Figure 2. Detail of the La Providencia bulletin from 1860 with the note on Alfonso Congo. This is how much we know about him. (Credit: Biblioteca Nacional José Martí, La Habana, Cuba)
No wonder nineteenth-century British and French abolitionists came to adopt this illness as the basis of their discourse. As Thomas Dodman writes in his recent book about nostalgia, these abolitionists flooded the streets with “gruesome stories of men and women jumping overboard in the Atlantic or of plantation owners mutilating their slaves to shame them out of wanting to return home.”[3] After all, nostalgia was far from being unknown at the time. Surely, educated individuals in the American colonies had heard of this European disease that had long afflicted young soldiers, servers, and students leaving home to work elsewhere.
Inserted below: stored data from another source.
/-! ### `DHL[3,2]` from `EH` and the `GEH` non-prime asymptotic, via Theorem 3.15 -/

section Three

/-- **Theorem 3.2(xii) reduced to Theorem 3.6(ii).**  If the primes have every level of distribution
`θ < 1` (`EH[θ]`, available from `GEH` by Proposition 2.7) and the `GEH` non-prime asymptotic
Theorem 3.6(ii) holds at every level `0 < ϑ < 1`, then `DHL[3,2]`: Theorem 3.14
(`weakDHL_of_vanishingMarginals`, `k = 3`, `m = 1`, `ε = 1/4`) applied to the cutoff of Theorem 3.15
(`GEHCutoff.exists_vanishingMarginalCutoff_three`) at `ϑ = (1 + 2I(F)/Σᵢ Jᵢ(F))/2 < 1`, with
Theorem 3.5(i) from the tree (`theta_divisorSumWeights_asymptotic_holds`); p. 11: "Theorem 3.2(xii)
is then an immediate consequence of Theorem 3.14 and [Theorem 3.15]". [cite: Polymath8b2014, Theorem 3.2(xii) (deduction from Theorems 3.14 and 3.15, p. 11)] -/
theorem weakDHL_three_two_of_primesLevel_of_nonprimeAsymptotic
    (hPL : ∀ θ : ℝ, 0 < θ → θ < 1 → PrimesHaveLevel θ)
    (h36 : ∀ θ : ℝ, 0 < θ → θ < 1 → ∀ (H : Finset ℤ), IsAdmissibleTuple H → 1 ≤ #H →
      ∀ (b : ℝ → ℤ), (∀ x, ∀ h ∈ H, Int.gcd (b x + h) (polymathW x) = 1) →
      ∀ h₀ ∈ H, ∀ (F G : ℤ → ℝ → ℝ) (sF sG : ℤ → ℝ),
        (∀ h ∈ H, IsSieveCutoff (F h) (sF h)) → (∀ h ∈ H, IsSieveCutoff (G h) (sG h)) →
        ∑ h ∈ H.erase h₀, (sF h + sG h) < θ →
        (fun x : ℝ => ∑ n ∈ polymathRange x (b x),
              ∏ h ∈ H, (divisorSumWeight (F h) x ((n : ℤ) + h).toNat *
                divisorSumWeight (G h) x ((n : ℤ) + h).toNat)
            - (∏ h ∈ H, ∫ t in (0 : ℝ)..1, deriv (F h) t * deriv (G h) t) *
              (x / (polymathB x ^ #H * polymathW x)))
          =o[atTop] fun x : ℝ => x / (polymathB x ^ #H * polymathW x)) :
    WeakDicksonHardyLittlewood 3 2 := by
  obtain ⟨F, hFm, ⟨C, hC⟩, hFs, -, hmarg, hIpos, hratio⟩ :=
    GEHCutoff.exists_vanishingMarginalCutoff_three
  -- the ratio `ρ = 2 I / Σ J < 1`, and `ϑ := (1 + ρ)/2`
  set S : ℝ := ∑ i : Fin 3, polymathJ 3 (1 - 1 / 4) i F with hS
  have hSpos : 0 < S := lt_trans (by positivity) hratio
  set ρ : ℝ := 2 * polymathI 3 F / S with hρ
  have hρ1 : ρ < 1 := by rw [hρ, div_lt_one hSpos]; exact hratio
  have hρ0 : 0 < ρ := by rw [hρ]; positivity
  set ϑ : ℝ := (1 + ρ) / 2 with hϑ
  have hϑ0 : 0 < ϑ := by rw [hϑ]; linarith
  have hϑ1 : ϑ < 1 := by rw [hϑ]; linarith
  have key : 2 * ((1 : ℕ) : ℝ) / ϑ * polymathI 3 F < S := by
    rw [Nat.cast_one, mul_one]
    have h1 : 2 * polymathI 3 F = ρ * S := by rw [hρ]; field_simp
    rw [div_mul_eq_mul_div, h1, div_lt_iff₀ hϑ0]
    have hϑρ : ρ < ϑ := by rw [hϑ]; linarith
    nlinarith
  have e : (((2 : ℕ) : ℝ) + 1) / ((2 : ℕ) : ℝ) = 3 / 2 := by norm_num
  exact weakDHL_of_vanishingMarginals (n := 2) (m := 1) theta_divisorSumWeights_asymptotic_holds
    (h36 ϑ hϑ0 hϑ1) le_rfl le_rfl hϑ0 hϑ1 (hPL ϑ hϑ0 hϑ1) (ε := 1 / 4) (by norm_num) (by norm_num)
    hFm hC (by rw [e]; exact hFs) hmarg hIpos key

end Three

end Literature.NumberTheory.Sieve
import Summits.AtomisticToContinuum.HydrodynamicLimit.Theorems.EnskogAdjointDualityAdjointEnskogTestFamilyRCorrectorSlice
import HarnessLib

/-!
# K2R corrector balance IV: the registered statement `stub_correctorBalance`

Route `EnskogAdjointDuality` of `AtomisticToContinuum/HydrodynamicLimit`, crux `AdjointEnskogTestFamilyR`
(stmt-AtomisticToContinuum-11592, "K2R"), line `birth`, stub `stub_correctorBalance` (B4): the corrector `κ` of
the test family `φ^N = ψ^N + κ^N/λ_N` pairs to `O(ε)` with the test-side Enskog operator against the Euler
local Maxwellian `f = ρ₀ M_{1,θ₀,u₀}` (local detailed balance: the `λ_N` of the operator cancels the `1/λ_N`
of the corrector, and the equal-position bracket integrates to zero).

`stub_correctorBalance` is EXACTLY the registered Prop `CorrectorBalance` of the skeleton
`Cruxes/AdjointEnskogTestFamilyR/Lines/birth.lean`: for backgrounds `(ρ₀, θ₀, u₀)` in a compact parameter
range with Lipschitz constant `Lb`, bounded continuous contact factors `Y` and correctors `κ` of quadratic
growth / weighted-Lipschitz constant `C`,
`|∫_{𝕋³} ∫ f ∫_{S²} ∫ ((v−w)·ω)₊ Y f(x+εω,w) [κ(x,v′) + κ(x+εω,w′) − κ(x,v) − κ(x+εω,w)]| ≤ K C ε` for
`0 ≤ ε ≤ 1`, `K = K(ρm, R, θm, Θ, U, Lb, Ȳ)`.  Proof: `k2r_corrector_slice` at `(θ₀(x), u₀(x))`,
`(θ₀(x+εω), u₀(x+εω))`, `κ(x,·)`, `κ(x+εω,·)`, `d = dist(x, x+εω) ≤ ε`; then `k2r_corrector_position` and the
`x`-integral over the probability space `𝕋³`.

References: C. Cercignani, R. Illner, M. Pulvirenti, *The Mathematical Theory of Dilute Gases* (1994), §3.1
(collision kinematics, detailed balance) [CIP1994].
-/

noncomputable section

open MeasureTheory ProbabilityTheory Metric Set Filter Topology Function
open scoped InnerProductSpace ENNReal

namespace Summit.AtomisticToContinuum.HydrodynamicLimit.Theorems.EnskogAdjointDuality

open Literature.Analysis.FluidPDE Literature.MathematicalPhysics.KineticTheory

/-! ## The registered statement -/

/-- **Corrector balance (stub B4 of the K2R line `birth`).** Along a Lipschitz background
`(ρ₀, θ₀, u₀)` with values in a compact parameter range (`ρ₀ ∈ [ρm, R]`, `θ₀ ∈ [θm, Θ]`, `‖u₀‖ ≤ U`,
Lipschitz constant `Lb`), a bounded continuous contact factor `Y(x, ω)` (`|Y| ≤ Ȳ`) and a corrector
`κ(x, v)` of quadratic velocity growth and weighted Lipschitz constant `C`, the corrector paired with the
test-side Enskog operator against the local Maxwellian `f = ρ₀ M_{1,θ₀,u₀}`,
`∫_{𝕋³} ∫ f(x,v) ∫_{S²} ∫ ((v−w)·ω)₊ Y(x,ω) f(x+εω, w) [κ(x,v′) + κ(x+εω,w′) − κ(x,v) − κ(x+εω,w)] dw dσ(ω) dv dx`,
is `≤ K C ε` in absolute value for `0 ≤ ε ≤ 1`, with `K = K(ρm, R, θm, Θ, U, Lb, Ȳ)`: at `ε = 0` it vanishes
by local detailed balance (the bracket identity for one Maxwellian and one velocity function), and moving
the partner point from `x + εω` back to `x` costs `O(ε)` through the Lipschitz bounds and the Gaussian
coupling of the two Maxwellians (`k2r_corrector_slice`, `k2r_corrector_position`). [cite: CIP1994, §3.1] -/
theorem stub_correctorBalance :
  ∀ (ρm R θm Θ U Lb Yb : ℝ), 0 < ρm → 0 < θm → ∃ K : ℝ, 0 ≤ K ∧
    ∀ (ρ₀ θ₀ : UnitAddTorus (Fin 3) → ℝ) (u₀ : UnitAddTorus (Fin 3) → EuclideanSpace ℝ (Fin 3)),
    Continuous ρ₀ → Continuous θ₀ → Continuous u₀ →
    (∀ x, ρm ≤ ρ₀ x ∧ ρ₀ x ≤ R) → (∀ x, θm ≤ θ₀ x ∧ θ₀ x ≤ Θ) → (∀ x, ‖u₀ x‖ ≤ U) →
    (∀ x x', |ρ₀ x - ρ₀ x'| ≤ Lb * dist x x' ∧ |θ₀ x - θ₀ x'| ≤ Lb * dist x x' ∧ ‖u₀ x - u₀ x'‖ ≤ Lb * dist x x') →
    ∀ (Yf : UnitAddTorus (Fin 3) → Metric.sphere (0 : EuclideanSpace ℝ (Fin 3)) 1 → ℝ),
    Continuous (Function.uncurry Yf) → (∀ x ω, |Yf x ω| ≤ Yb) →
    ∀ (κ : UnitAddTorus (Fin 3) → EuclideanSpace ℝ (Fin 3) → ℝ), Continuous (Function.uncurry κ) → ∀ (C : ℝ),
    (∀ x v, |κ x v| ≤ C * (1 + ‖v‖ ^ 2)) →
    (∀ x x' v v', |κ x v - κ x' v'| ≤ C * (1 + ‖v‖ ^ 2 + ‖v'‖ ^ 2) * (dist x x' + ‖v - v'‖)) →
    ∀ (ε : ℝ), 0 ≤ ε → ε ≤ 1 →
    |∫ x : UnitAddTorus (Fin 3), ∫ v : EuclideanSpace ℝ (Fin 3),
        ρ₀ x * Literature.Analysis.FluidPDE.localMaxwellian 1 (θ₀ x) (u₀ x) v *
        ∫ ω : Metric.sphere (0 : EuclideanSpace ℝ (Fin 3)) 1, (∫ w : EuclideanSpace ℝ (Fin 3),
          max (inner ℝ (v - w) ω) 0 * Yf x ω *
          (ρ₀ ((Literature.Analysis.FluidPDE.Torus.geometry (Fin 3)).translate x (ε • (ω : EuclideanSpace ℝ (Fin 3)))) *
            Literature.Analysis.FluidPDE.localMaxwellian 1
              (θ₀ ((Literature.Analysis.FluidPDE.Torus.geometry (Fin 3)).translate x (ε • (ω : EuclideanSpace ℝ (Fin 3)))))
              (u₀ ((Literature.Analysis.FluidPDE.Torus.geometry (Fin 3)).translate x (ε • (ω : EuclideanSpace ℝ (Fin 3))))) w) *
          (κ x (v - inner ℝ (v - w) ω • (ω : EuclideanSpace ℝ (Fin 3))) +
            κ ((Literature.Analysis.FluidPDE.Torus.geometry (Fin 3)).translate x (ε • (ω : EuclideanSpace ℝ (Fin 3))))
              (w + inner ℝ (v - w) ω • (ω : EuclideanSpace ℝ (Fin 3))) -
            κ x v -
            κ ((Literature.Analysis.FluidPDE.Torus.geometry (Fin 3)).translate x (ε • (ω : EuclideanSpace ℝ (Fin 3)))) w))
        ∂Literature.MathematicalPhysics.KineticTheory.sphereMeasure| ≤ K * C * ε := by
  intro ρm R θm Θ U Lb Yb hρm hθm
  obtain ⟨Ks, hKs0, hKs⟩ := k2r_corrector_slice Θ U hθm
  haveI := isFiniteMeasure_sphereMeasure (E := V3)
  set S : ℝ := (sphereMeasure : Measure (sphere (0 : V3) 1)).real univ
  refine ⟨|R| * (|Yb| * |R| * (Ks * (1 + 2 * |Lb|)) * S), by positivity, ?_⟩
  intro ρ₀ θ₀ u₀ hρc hθc huc hρb hθb hub hLip Yf hYc hYb κ hκc C hκb hκL ε hε0 _hε1
  have hC : 0 ≤ C := by
    have h := (abs_nonneg _).trans (hκb 0 0)
    simpa using h
  have hθpos : ∀ x, 0 < θ₀ x := fun x => hθm.trans_le (hθb x).1
  have hρabs : ∀ x, |ρ₀ x| ≤ |R| := fun x => by
    rw [abs_of_nonneg (hρm.le.trans (hρb x).1)]
    exact (hρb x).2.trans (le_abs_self R)
  have hYabs : ∀ x ω, |Yf x ω| ≤ |Yb| := fun x ω => (hYb x ω).trans (le_abs_self _)
  -- Step 1: the slice bound for a fixed position `x` and direction `ω`
  have hslice : ∀ (x : T3) (ω : sphere (0 : V3) 1),
      |∫ v, localMaxwellian 1 (θ₀ x) (u₀ x) v * ∫ w, max ⟪v - w, (ω : V3)⟫_ℝ 0 *
          localMaxwellian 1 (θ₀ ((Torus.geometry (Fin 3)).translate x (ε • (ω : V3))))
            (u₀ ((Torus.geometry (Fin 3)).translate x (ε • (ω : V3)))) w *
          (κ x (v - ⟪v - w, (ω : V3)⟫_ℝ • (ω : V3)) +
            κ ((Torus.geometry (Fin 3)).translate x (ε • (ω : V3))) (w + ⟪v - w, (ω : V3)⟫_ℝ • (ω : V3)) -
            κ x v - κ ((Torus.geometry (Fin 3)).translate x (ε • (ω : V3))) w)| ≤
        Ks * (1 + 2 * |Lb|) * C * ε := by
    intro x ω
    set y : T3 := (Torus.geometry (Fin 3)).translate x (ε • (ω : V3))
    have hκ₁c : Continuous (κ x) := hκc.comp (Continuous.prodMk_right x)
    have hκ₂c : Continuous (κ y) := hκc.comp (Continuous.prodMk_right y)
    have hκ₁L : ∀ v v', |κ x v - κ x v'| ≤ C * (1 + ‖v‖ ^ 2 + ‖v'‖ ^ 2) * ‖v - v'‖ := fun v v' => by
      have h := hκL x x v v'
      rwa [dist_self, zero_add] at h
    have hκ₁₂ : ∀ v, |κ x v - κ y v| ≤ C * (1 + ‖v‖ ^ 2 + ‖v‖ ^ 2) * dist x y := fun v => by
      have h := hκL x y v v
      rwa [sub_self, norm_zero, add_zero] at h
    have h := hKs (θ₀ x) (θ₀ y) (u₀ x) (u₀ y) (hθb x).1 (hθb x).2 (hθb y).1 (hθb y).2 (hub x) (hub y)
      ω (κ x) (κ y) hκ₁c hκ₂c C (dist x y) dist_nonneg (hκb x) (hκb y) hκ₁L hκ₁₂
    refine h.trans ?_
    obtain ⟨-, hθL, huL⟩ := hLip x y
    have hd : dist x y ≤ ε := k2r_dist_translate_smul_le x ω hε0
    have hLbd : Lb * dist x y ≤ |Lb| * ε :=
      (mul_le_mul_of_nonneg_right (le_abs_self Lb) dist_nonneg).trans
        (mul_le_mul_of_nonneg_left hd (abs_nonneg Lb))
    have hsum : dist x y + |θ₀ x - θ₀ y| + ‖u₀ x - u₀ y‖ ≤ (1 + 2 * |Lb|) * ε := by linarith
    calc Ks * C * (dist x y + |θ₀ x - θ₀ y| + ‖u₀ x - u₀ y‖) ≤ Ks * C * ((1 + 2 * |Lb|) * ε) :=
          mul_le_mul_of_nonneg_left hsum (mul_nonneg hKs0 hC)
      _ = Ks * (1 + 2 * |Lb|) * C * ε := by ring
  -- Step 2: the position slices
  have hpos : ∀ x : T3,
      |∫ v, ρ₀ x * localMaxwellian 1 (θ₀ x) (u₀ x) v *
        ∫ ω : sphere (0 : V3) 1, (∫ w, max ⟪v - w, (ω : V3)⟫_ℝ 0 * Yf x ω *
          (ρ₀ ((Torus.geometry (Fin 3)).translate x (ε • (ω : V3))) *
            localMaxwellian 1 (θ₀ ((Torus.geometry (Fin 3)).translate x (ε • (ω : V3))))
              (u₀ ((Torus.geometry (Fin 3)).translate x (ε • (ω : V3)))) w) *
          (κ x (v - ⟪v - w, (ω : V3)⟫_ℝ • (ω : V3)) +
            κ ((Torus.geometry (Fin 3)).translate x (ε • (ω : V3))) (w + ⟪v - w, (ω : V3)⟫_ℝ • (ω : V3)) -
            κ x v - κ ((Torus.geometry (Fin 3)).translate x (ε • (ω : V3))) w)) ∂sphereMeasure| ≤
        |R| * (|Yb| * |R| * (Ks * (1 + 2 * |Lb|) * C * ε) * S) := by
    intro x
    have h := k2r_corrector_position hρc hθc huc hρabs hθpos (fun x => (hθb x).2) hub hYc hYabs hκc hκb
      ε x (hslice x)
    exact h.trans (mul_le_mul_of_nonneg_right (hρabs x) (by positivity))
  -- Step 3: the `x`-integral over the probability space `𝕋³`
  have h := norm_integral_le_of_norm_le_const (μ := (volume : Measure T3))
    (C := |R| * (|Yb| * |R| * (Ks * (1 + 2 * |Lb|) * C * ε) * S))
    (Eventually.of_forall fun x => by rw [Real.norm_eq_abs]; exact hpos x)
  rw [Real.norm_eq_abs, probReal_univ, mul_one] at h
  refine h.trans (le_of_eq ?_)
  ring
end Summit.AtomisticToContinuum.HydrodynamicLimit.Theorems.EnskogAdjointDuality

end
The question, however, is to understand how this seventeenth-century-military-born condition came to be one integral to nineteenth-century racial slavery. More importantly yet, I wonder if this dramatic shift allowed, perhaps, for the creation of a new type of subjectivity otherwise forestalled by the realities of enslavement. This is something I would like to explore in my dissertation. And to do so, Alfonso’s story—one that remains buried behind policy numbers and compensatory values—may in fact be a good starting point.
[1] See Barrera y Domingo, Reflexiones Histórico Físico Naturales Médico Quirúrgicas: prácticos y especulativos entretenimientos acerca de la vida, usos, costumbres, alimentos, bestidos, color, y enfermedades a que propenden los negros de Africa, venidos a las Américas. Havana: Ediciones C. R., [1798] 1953.
[2] See Chernoviz, Diccionario de Medicina Popular, em que se descrevem, em linguagem acommodada à intelligência das pessoas estranhas à arte de curar, vol. III. Eduardo & Enrique Lammaert, 1851, pp. 92-93.
[3] See Dodman, What Nostalgia Was: War, Empire, and the Time of a Deadly Emotion. University of Chicago Press, 2018, p. 90.